— ACTIVITY —
A word-for-word transcript of every entry is required.

— MATERIALS PROVIDED —

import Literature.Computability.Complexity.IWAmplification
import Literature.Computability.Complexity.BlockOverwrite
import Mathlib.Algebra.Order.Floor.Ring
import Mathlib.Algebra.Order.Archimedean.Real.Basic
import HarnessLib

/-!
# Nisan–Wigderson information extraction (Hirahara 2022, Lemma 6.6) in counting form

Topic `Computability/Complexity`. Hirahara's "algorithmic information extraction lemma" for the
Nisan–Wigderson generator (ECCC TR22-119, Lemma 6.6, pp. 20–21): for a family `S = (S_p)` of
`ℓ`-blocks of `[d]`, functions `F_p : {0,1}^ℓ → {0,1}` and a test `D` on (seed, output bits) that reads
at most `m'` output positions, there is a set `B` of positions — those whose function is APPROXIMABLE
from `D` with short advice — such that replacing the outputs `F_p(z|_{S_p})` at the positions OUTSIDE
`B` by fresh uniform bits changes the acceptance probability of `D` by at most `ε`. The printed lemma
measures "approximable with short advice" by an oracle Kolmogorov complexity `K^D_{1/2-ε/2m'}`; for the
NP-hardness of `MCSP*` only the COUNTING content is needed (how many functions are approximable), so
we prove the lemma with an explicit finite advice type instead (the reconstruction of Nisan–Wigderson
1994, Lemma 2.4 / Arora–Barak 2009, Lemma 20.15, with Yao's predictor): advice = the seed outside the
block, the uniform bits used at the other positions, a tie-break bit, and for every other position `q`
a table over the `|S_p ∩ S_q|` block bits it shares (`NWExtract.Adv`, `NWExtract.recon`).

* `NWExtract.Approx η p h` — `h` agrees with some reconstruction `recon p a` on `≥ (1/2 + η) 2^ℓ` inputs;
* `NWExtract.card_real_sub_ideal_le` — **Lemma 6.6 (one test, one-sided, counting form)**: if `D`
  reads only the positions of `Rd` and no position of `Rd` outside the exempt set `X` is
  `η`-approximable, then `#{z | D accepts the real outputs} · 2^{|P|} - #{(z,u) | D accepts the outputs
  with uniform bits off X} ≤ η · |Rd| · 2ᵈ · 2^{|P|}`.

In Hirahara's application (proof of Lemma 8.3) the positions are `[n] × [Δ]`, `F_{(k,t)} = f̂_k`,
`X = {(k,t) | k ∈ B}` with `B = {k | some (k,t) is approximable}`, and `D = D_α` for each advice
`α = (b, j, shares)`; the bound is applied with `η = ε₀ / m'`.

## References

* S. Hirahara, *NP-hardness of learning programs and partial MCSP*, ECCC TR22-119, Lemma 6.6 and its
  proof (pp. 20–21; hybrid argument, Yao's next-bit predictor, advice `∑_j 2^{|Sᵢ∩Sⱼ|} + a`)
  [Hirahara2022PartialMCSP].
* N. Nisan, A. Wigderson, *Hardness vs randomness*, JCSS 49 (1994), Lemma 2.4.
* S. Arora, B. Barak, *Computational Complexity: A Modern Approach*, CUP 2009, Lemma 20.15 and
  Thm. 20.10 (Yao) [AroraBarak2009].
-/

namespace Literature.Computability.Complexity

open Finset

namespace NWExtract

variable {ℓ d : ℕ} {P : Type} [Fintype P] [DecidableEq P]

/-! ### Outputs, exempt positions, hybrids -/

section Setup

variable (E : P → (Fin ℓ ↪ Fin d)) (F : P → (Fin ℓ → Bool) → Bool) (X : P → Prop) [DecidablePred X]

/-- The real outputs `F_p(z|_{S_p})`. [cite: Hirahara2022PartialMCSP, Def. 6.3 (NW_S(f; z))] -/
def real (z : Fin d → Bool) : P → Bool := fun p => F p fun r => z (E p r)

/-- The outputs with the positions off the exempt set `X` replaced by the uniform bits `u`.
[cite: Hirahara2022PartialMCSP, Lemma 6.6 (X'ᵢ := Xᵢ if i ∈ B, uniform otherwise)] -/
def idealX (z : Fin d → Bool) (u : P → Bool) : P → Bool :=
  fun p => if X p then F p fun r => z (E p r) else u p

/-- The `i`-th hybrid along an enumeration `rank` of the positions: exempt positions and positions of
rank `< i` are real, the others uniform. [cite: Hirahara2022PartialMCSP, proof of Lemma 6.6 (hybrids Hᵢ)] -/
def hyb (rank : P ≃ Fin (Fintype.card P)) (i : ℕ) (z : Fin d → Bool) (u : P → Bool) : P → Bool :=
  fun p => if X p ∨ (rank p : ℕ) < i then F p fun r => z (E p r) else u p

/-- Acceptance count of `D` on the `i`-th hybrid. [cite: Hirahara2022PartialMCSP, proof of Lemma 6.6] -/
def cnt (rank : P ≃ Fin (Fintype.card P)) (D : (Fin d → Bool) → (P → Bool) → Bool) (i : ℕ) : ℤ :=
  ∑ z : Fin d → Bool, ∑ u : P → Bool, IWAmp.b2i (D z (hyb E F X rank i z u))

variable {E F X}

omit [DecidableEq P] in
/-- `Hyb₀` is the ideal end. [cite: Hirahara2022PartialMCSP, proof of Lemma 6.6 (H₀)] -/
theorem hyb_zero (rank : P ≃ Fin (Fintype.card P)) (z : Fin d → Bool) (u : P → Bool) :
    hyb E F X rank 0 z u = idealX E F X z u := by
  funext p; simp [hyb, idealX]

— SOLVED EXERCISE —
import Literature.Computability.Complexity.IWAmplification
import Literature.Computability.Complexity.BlockOverwrite
import Mathlib.Algebra.Order.Floor.Ring
import Mathlib.Algebra.Order.Archimedean.Real.Basic
import HarnessLib

/-!
# Nisan–Wigderson information extraction (Hirahara 2022, Lemma 6.6) in counting form

Topic `Computability/Complexity`. Hirahara's "algorithmic information extraction lemma" for the
Nisan–Wigderson generator (ECCC TR22-119, Lemma 6.6, pp. 20–21): for a family `S = (S_p)` of
`ℓ`-blocks of `[d]`, functions `F_p : {0,1}^ℓ → {0,1}` and a test `D` on (seed, output bits) that reads
at most `m'` output positions, there is a set `B` of positions — those whose function is APPROXIMABLE
from `D` with short advice — such that replacing the outputs `F_p(z|_{S_p})` at the positions OUTSIDE
`B` by fresh uniform bits changes the acceptance probability of `D` by at most `ε`. The printed lemma
measures "approximable with short advice" by an oracle Kolmogorov complexity `K^D_{1/2-ε/2m'}`; for the
NP-hardness of `MCSP*` only the COUNTING content is needed (how many functions are approximable), so
we prove the lemma with an explicit finite advice type instead (the reconstruction of Nisan–Wigderson
1994, Lemma 2.4 / Arora–Barak 2009, Lemma 20.15, with Yao's predictor): advice = the seed outside the
block, the uniform bits used at the other positions, a tie-break bit, and for every other position `q`
a table over the `|S_p ∩ S_q|` block bits it shares (`NWExtract.Adv`, `NWExtract.recon`).

* `NWExtract.Approx η p h` — `h` agrees with some reconstruction `recon p a` on `≥ (1/2 + η) 2^ℓ` inputs;
* `NWExtract.card_real_sub_ideal_le` — **Lemma 6.6 (one test, one-sided, counting form)**: if `D`
  reads only the positions of `Rd` and no position of `Rd` outside the exempt set `X` is
  `η`-approximable, then `#{z | D accepts the real outputs} · 2^{|P|} - #{(z,u) | D accepts the outputs
  with uniform bits off X} ≤ η · |Rd| · 2ᵈ · 2^{|P|}`.

In Hirahara's application (proof of Lemma 8.3) the positions are `[n] × [Δ]`, `F_{(k,t)} = f̂_k`,
`X = {(k,t) | k ∈ B}` with `B = {k | some (k,t) is approximable}`, and `D = D_α` for each advice
`α = (b, j, shares)`; the bound is applied with `η = ε₀ / m'`.

## References

* S. Hirahara, *NP-hardness of learning programs and partial MCSP*, ECCC TR22-119, Lemma 6.6 and its
  proof (pp. 20–21; hybrid argument, Yao's next-bit predictor, advice `∑_j 2^{|Sᵢ∩Sⱼ|} + a`)
  [Hirahara2022PartialMCSP].
* N. Nisan, A. Wigderson, *Hardness vs randomness*, JCSS 49 (1994), Lemma 2.4.
* S. Arora, B. Barak, *Computational Complexity: A Modern Approach*, CUP 2009, Lemma 20.15 and
  Thm. 20.10 (Yao) [AroraBarak2009].
-/

namespace Literature.Computability.Complexity

open Finset

namespace NWExtract

variable {ℓ d : ℕ} {P : Type} [Fintype P] [DecidableEq P]

/-! ### Outputs, exempt positions, hybrids -/

section Setup

variable (E : P → (Fin ℓ ↪ Fin d)) (F : P → (Fin ℓ → Bool) → Bool) (X : P → Prop) [DecidablePred X]

/-- The real outputs `F_p(z|_{S_p})`. [cite: Hirahara2022PartialMCSP, Def. 6.3 (NW_S(f; z))] -/
def real (z : Fin d → Bool) : P → Bool := fun p => F p fun r => z (E p r)

/-- The outputs with the positions off the exempt set `X` replaced by the uniform bits `u`.
[cite: Hirahara2022PartialMCSP, Lemma 6.6 (X'ᵢ := Xᵢ if i ∈ B, uniform otherwise)] -/
def idealX (z : Fin d → Bool) (u : P → Bool) : P → Bool :=
  fun p => if X p then F p fun r => z (E p r) else u p

/-- The `i`-th hybrid along an enumeration `rank` of the positions: exempt positions and positions of
rank `< i` are real, the others uniform. [cite: Hirahara2022PartialMCSP, proof of Lemma 6.6 (hybrids Hᵢ)] -/
def hyb (rank : P ≃ Fin (Fintype.card P)) (i : ℕ) (z : Fin d → Bool) (u : P → Bool) : P → Bool :=
  fun p => if X p ∨ (rank p : ℕ) < i then F p fun r => z (E p r) else u p

/-- Acceptance count of `D` on the `i`-th hybrid. [cite: Hirahara2022PartialMCSP, proof of Lemma 6.6] -/
def cnt (rank : P ≃ Fin (Fintype.card P)) (D : (Fin d → Bool) → (P → Bool) → Bool) (i : ℕ) : ℤ :=
  ∑ z : Fin d → Bool, ∑ u : P → Bool, IWAmp.b2i (D z (hyb E F X rank i z u))

variable {E F X}

omit [DecidableEq P] in
/-- `Hyb₀` is the ideal end. [cite: Hirahara2022PartialMCSP, proof of Lemma 6.6 (H₀)] -/
theorem hyb_zero (rank : P ≃ Fin (Fintype.card P)) (z : Fin d → Bool) (u : P → Bool) :
    hyb E F X rank 0 z u = idealX E F X z u := by
  funext p; simp [hyb, idealX]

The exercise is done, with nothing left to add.